Among the entries below, only the lines starting at the one with "(LOAD, XL: the" and ending at the one with "three-circles = Mathlib", both included, are to be printed exactly.

** Data shown follows **

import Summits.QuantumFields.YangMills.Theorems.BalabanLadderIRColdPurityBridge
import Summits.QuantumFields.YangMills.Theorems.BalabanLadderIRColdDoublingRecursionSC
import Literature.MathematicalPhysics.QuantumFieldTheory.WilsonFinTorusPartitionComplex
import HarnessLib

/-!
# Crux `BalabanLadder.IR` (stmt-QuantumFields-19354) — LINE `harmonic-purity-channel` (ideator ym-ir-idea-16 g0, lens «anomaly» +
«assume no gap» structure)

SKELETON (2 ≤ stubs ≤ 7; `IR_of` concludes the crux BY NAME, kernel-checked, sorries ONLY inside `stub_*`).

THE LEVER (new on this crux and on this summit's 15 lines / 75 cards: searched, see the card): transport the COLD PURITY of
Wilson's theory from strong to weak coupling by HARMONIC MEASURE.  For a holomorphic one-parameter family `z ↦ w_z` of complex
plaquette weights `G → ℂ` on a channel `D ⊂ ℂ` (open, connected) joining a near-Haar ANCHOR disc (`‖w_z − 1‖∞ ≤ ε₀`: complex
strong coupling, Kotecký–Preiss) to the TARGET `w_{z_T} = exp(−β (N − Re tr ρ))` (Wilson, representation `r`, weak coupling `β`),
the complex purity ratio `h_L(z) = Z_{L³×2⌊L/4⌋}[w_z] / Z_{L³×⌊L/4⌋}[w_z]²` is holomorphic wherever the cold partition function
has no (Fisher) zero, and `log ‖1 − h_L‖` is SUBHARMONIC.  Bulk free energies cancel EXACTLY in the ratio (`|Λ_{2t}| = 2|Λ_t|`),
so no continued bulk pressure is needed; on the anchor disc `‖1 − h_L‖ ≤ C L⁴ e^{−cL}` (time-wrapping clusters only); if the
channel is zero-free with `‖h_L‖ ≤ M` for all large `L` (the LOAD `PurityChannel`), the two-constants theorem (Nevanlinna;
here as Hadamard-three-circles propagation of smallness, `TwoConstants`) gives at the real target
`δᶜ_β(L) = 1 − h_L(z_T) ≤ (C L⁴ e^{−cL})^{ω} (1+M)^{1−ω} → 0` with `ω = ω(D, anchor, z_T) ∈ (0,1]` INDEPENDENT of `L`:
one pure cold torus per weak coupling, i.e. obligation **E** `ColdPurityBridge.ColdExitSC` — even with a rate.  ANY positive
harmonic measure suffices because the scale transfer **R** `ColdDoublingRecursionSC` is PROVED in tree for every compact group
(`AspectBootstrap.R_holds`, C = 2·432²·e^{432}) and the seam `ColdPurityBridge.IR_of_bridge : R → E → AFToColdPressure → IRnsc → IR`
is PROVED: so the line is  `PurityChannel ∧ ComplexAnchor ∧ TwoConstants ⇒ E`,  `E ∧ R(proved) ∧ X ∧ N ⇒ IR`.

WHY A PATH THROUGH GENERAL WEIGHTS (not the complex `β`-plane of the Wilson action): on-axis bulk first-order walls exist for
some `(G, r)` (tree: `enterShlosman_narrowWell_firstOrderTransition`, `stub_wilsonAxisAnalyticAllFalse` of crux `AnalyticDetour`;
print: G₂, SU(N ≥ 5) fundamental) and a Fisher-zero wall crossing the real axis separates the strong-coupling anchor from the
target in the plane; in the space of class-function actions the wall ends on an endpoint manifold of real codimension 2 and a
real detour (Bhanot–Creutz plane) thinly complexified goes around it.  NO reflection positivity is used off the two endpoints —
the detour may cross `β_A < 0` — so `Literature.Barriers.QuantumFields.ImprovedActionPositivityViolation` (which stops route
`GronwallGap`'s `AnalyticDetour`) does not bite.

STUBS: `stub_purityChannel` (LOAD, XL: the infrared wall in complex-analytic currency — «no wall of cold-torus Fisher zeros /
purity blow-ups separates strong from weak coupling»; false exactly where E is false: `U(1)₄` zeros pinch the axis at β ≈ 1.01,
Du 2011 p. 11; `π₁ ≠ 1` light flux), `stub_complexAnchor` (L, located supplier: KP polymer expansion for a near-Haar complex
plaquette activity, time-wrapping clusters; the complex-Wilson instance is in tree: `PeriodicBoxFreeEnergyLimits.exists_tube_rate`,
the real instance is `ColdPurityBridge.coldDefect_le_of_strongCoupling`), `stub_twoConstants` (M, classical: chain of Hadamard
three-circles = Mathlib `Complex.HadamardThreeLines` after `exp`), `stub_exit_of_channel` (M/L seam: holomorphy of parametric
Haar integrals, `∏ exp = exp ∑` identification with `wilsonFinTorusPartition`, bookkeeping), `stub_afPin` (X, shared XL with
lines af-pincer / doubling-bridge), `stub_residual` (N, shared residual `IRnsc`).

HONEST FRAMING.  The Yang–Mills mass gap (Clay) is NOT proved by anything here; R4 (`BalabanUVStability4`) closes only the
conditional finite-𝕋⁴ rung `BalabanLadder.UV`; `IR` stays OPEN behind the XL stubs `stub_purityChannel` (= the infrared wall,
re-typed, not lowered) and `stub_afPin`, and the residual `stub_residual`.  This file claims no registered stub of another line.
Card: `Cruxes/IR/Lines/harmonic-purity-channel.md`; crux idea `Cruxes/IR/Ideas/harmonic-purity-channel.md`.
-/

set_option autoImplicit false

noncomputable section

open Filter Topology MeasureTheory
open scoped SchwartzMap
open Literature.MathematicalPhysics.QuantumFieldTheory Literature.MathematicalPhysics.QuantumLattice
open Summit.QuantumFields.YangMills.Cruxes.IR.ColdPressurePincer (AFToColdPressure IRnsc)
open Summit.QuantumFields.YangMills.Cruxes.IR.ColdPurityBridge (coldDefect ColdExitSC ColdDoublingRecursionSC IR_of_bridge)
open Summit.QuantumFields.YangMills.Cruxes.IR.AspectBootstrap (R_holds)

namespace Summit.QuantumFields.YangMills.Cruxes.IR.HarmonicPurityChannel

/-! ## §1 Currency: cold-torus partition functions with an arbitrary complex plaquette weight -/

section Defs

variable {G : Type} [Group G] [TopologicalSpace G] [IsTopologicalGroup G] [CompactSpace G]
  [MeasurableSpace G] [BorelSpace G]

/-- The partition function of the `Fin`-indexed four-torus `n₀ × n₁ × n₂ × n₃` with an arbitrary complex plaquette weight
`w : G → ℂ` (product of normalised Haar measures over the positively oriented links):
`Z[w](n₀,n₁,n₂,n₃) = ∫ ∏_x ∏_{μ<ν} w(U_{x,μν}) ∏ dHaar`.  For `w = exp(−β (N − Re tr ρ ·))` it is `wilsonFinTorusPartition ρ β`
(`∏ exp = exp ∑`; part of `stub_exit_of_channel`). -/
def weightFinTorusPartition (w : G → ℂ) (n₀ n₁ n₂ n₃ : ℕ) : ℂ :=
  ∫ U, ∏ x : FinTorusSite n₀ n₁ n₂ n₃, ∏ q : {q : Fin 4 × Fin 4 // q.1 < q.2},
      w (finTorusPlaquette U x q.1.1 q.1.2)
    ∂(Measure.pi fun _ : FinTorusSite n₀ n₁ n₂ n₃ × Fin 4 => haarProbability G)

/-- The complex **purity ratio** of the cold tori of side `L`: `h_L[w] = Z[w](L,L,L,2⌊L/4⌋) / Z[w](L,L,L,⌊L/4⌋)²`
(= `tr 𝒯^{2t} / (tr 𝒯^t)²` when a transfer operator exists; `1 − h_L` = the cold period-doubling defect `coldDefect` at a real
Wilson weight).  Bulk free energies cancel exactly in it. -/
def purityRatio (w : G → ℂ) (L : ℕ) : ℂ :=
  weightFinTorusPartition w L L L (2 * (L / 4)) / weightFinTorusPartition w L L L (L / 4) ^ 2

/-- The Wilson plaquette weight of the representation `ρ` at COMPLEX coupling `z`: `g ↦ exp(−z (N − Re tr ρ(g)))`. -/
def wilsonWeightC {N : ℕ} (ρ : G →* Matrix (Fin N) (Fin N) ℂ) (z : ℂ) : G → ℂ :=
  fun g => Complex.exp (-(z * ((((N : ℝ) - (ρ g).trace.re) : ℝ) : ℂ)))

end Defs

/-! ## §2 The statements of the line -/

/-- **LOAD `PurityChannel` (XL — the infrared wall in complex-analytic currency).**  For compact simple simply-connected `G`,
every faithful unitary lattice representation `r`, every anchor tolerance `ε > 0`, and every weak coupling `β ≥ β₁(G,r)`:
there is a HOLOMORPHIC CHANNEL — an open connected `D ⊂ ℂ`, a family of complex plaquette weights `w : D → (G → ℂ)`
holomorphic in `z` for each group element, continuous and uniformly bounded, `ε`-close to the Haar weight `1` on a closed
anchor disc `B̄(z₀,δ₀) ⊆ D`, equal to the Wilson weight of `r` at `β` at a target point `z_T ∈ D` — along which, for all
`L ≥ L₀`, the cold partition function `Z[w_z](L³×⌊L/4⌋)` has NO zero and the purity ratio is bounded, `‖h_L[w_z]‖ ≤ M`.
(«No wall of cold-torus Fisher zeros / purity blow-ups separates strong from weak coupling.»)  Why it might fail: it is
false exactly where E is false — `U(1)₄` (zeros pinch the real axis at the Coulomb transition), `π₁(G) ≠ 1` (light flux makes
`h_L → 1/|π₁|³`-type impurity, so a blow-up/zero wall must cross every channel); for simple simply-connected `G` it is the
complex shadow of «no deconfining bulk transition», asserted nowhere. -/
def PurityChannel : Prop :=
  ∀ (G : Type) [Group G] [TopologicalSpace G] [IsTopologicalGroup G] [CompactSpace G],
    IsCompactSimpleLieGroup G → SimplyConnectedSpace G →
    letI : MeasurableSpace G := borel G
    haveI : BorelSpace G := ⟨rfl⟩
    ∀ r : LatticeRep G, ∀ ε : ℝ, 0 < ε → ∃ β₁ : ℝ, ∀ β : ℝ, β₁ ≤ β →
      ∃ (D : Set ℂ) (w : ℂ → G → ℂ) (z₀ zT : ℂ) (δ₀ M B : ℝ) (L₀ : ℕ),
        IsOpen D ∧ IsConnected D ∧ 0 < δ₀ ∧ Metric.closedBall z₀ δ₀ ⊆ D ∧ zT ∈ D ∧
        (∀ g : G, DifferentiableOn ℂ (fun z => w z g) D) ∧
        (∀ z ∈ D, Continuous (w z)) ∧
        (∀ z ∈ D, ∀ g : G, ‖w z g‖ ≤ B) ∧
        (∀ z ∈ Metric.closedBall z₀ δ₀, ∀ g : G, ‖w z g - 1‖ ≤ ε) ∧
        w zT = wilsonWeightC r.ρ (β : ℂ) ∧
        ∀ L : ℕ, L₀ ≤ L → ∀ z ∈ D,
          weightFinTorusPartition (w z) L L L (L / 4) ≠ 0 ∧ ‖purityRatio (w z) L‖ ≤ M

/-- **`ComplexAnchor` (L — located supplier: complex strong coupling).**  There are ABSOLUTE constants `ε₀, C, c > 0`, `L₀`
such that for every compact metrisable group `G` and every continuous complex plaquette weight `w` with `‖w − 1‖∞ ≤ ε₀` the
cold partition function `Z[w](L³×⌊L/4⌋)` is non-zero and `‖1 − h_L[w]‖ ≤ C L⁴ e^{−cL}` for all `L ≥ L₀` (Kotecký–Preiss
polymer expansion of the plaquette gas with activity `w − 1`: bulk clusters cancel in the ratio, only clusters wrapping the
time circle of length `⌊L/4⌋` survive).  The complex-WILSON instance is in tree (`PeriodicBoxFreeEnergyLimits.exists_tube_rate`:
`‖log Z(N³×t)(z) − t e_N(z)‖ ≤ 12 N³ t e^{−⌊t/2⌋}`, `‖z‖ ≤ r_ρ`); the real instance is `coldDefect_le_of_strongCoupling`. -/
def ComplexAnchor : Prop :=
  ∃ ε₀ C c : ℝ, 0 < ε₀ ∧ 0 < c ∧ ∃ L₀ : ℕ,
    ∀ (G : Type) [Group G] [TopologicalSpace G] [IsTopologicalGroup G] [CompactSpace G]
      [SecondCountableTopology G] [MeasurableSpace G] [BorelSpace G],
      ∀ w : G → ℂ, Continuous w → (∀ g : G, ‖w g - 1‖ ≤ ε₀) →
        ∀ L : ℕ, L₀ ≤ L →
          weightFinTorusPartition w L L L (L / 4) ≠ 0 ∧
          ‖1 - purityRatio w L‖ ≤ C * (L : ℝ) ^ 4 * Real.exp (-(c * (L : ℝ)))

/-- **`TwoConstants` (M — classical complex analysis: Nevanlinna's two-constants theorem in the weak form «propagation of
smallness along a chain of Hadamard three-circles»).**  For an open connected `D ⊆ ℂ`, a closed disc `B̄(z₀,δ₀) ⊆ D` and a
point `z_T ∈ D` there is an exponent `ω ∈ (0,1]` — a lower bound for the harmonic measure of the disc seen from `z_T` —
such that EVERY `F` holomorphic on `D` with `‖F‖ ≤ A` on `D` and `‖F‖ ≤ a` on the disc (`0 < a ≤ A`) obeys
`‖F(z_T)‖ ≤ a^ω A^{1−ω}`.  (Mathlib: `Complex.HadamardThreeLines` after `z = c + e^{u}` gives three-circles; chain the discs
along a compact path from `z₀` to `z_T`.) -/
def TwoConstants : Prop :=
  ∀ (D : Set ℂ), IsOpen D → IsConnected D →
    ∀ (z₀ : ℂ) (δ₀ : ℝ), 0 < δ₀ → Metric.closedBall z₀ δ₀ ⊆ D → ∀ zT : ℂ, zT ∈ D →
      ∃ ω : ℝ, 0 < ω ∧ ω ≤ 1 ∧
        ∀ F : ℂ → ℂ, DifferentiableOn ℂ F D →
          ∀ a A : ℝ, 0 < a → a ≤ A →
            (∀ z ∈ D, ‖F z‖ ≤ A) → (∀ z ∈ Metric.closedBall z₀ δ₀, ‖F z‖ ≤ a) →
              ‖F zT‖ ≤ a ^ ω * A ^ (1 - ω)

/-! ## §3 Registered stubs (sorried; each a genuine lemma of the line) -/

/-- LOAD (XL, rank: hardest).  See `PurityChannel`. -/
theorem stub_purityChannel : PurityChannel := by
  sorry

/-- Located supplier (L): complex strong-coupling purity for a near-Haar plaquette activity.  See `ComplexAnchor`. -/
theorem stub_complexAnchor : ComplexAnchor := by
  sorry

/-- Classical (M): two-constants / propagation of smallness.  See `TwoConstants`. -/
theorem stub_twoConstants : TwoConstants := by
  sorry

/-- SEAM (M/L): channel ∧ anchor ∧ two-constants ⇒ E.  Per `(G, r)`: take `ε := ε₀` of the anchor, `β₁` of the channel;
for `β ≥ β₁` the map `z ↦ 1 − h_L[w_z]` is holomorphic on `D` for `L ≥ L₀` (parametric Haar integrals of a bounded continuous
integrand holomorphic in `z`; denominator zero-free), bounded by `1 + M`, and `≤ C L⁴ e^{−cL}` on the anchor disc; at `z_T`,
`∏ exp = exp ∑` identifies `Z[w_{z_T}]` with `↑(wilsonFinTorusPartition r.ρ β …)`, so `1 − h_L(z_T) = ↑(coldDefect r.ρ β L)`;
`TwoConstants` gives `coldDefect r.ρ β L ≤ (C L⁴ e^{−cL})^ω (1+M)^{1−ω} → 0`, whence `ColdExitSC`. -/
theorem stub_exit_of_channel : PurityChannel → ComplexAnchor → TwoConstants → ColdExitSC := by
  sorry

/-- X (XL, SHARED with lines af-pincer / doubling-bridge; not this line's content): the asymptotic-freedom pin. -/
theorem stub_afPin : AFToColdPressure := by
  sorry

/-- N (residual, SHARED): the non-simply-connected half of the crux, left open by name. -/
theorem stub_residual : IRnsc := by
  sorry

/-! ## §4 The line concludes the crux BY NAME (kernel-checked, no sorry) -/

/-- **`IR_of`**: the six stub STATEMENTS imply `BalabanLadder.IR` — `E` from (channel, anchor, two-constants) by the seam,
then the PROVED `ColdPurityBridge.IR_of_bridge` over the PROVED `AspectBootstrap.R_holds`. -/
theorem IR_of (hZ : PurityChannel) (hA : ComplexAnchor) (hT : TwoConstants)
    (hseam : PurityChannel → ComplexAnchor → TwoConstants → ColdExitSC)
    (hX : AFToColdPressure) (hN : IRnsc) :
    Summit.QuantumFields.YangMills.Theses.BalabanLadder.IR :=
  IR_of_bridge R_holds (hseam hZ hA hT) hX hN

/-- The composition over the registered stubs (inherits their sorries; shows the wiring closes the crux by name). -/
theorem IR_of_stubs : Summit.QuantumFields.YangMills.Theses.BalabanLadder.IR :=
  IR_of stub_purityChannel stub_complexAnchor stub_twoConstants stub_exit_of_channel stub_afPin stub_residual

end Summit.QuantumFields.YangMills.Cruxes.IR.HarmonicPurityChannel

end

** End of Data shown **
** Data shown follows **

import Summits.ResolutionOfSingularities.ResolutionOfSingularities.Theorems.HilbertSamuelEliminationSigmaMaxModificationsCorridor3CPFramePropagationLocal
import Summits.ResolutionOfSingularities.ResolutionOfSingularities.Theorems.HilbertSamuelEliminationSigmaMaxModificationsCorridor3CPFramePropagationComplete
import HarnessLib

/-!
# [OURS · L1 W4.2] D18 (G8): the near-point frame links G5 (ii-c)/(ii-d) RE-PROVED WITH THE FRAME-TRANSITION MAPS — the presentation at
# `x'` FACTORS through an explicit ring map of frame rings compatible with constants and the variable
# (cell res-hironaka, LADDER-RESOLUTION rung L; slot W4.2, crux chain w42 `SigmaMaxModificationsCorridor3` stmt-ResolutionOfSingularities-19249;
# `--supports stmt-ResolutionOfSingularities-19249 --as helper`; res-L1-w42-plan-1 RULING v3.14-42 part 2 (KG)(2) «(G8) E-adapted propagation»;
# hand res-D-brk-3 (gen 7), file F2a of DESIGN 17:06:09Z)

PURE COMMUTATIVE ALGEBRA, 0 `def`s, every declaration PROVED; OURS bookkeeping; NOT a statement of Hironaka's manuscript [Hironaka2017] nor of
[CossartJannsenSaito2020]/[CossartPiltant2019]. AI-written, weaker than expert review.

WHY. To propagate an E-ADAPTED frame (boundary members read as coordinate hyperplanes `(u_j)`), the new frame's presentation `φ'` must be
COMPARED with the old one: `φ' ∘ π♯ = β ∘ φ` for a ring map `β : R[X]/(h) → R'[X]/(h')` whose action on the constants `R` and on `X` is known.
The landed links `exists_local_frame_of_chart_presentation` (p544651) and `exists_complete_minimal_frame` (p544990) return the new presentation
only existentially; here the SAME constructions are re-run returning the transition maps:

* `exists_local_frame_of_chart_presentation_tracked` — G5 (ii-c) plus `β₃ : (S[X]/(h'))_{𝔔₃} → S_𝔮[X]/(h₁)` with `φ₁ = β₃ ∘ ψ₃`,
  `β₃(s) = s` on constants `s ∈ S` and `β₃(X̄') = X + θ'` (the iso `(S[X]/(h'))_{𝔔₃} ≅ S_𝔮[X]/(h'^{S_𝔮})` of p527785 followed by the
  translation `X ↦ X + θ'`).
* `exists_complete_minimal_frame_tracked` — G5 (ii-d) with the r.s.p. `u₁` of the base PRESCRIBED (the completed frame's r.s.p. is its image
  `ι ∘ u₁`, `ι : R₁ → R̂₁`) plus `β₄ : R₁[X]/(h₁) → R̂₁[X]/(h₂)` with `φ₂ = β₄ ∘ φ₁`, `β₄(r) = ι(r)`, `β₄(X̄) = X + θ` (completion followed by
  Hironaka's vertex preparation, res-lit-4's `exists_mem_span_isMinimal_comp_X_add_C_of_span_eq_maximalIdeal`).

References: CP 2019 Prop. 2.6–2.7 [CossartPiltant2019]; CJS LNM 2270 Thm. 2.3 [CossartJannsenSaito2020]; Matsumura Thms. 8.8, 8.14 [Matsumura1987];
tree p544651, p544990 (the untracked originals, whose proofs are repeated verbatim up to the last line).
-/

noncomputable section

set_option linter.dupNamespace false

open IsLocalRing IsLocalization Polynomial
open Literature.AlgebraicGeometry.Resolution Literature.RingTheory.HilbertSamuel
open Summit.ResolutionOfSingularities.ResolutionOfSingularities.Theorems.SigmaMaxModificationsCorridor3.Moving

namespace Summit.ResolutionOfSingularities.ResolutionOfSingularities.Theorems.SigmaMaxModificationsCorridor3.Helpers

** End of Data shown **
** Data shown follows **

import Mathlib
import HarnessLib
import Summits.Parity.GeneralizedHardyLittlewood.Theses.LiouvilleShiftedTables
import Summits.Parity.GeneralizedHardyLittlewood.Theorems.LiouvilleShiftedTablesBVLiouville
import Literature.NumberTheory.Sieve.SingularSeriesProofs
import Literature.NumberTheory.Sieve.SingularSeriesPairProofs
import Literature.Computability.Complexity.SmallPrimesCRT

** End of Data shown **

## Result below
STUBS: `stub_purityChannel` (LOAD, XL: the infrared wall in complex-analytic currency — «no wall of cold-torus Fisher zeros /
purity blow-ups separates strong from weak coupling»; false exactly where E is false: `U(1)₄` zeros pinch the axis at β ≈ 1.01,
Du 2011 p. 11; `π₁ ≠ 1` light flux), `stub_complexAnchor` (L, located supplier: KP polymer expansion for a near-Haar complex
plaquette activity, time-wrapping clusters; the complex-Wilson instance is in tree: `PeriodicBoxFreeEnergyLimits.exists_tube_rate`,
the real instance is `ColdPurityBridge.coldDefect_le_of_strongCoupling`), `stub_twoConstants` (M, classical: chain of Hadamard
three-circles = Mathlib `Complex.HadamardThreeLines` after `exp`), `stub_exit_of_channel` (M/L seam: holomorphy of parametric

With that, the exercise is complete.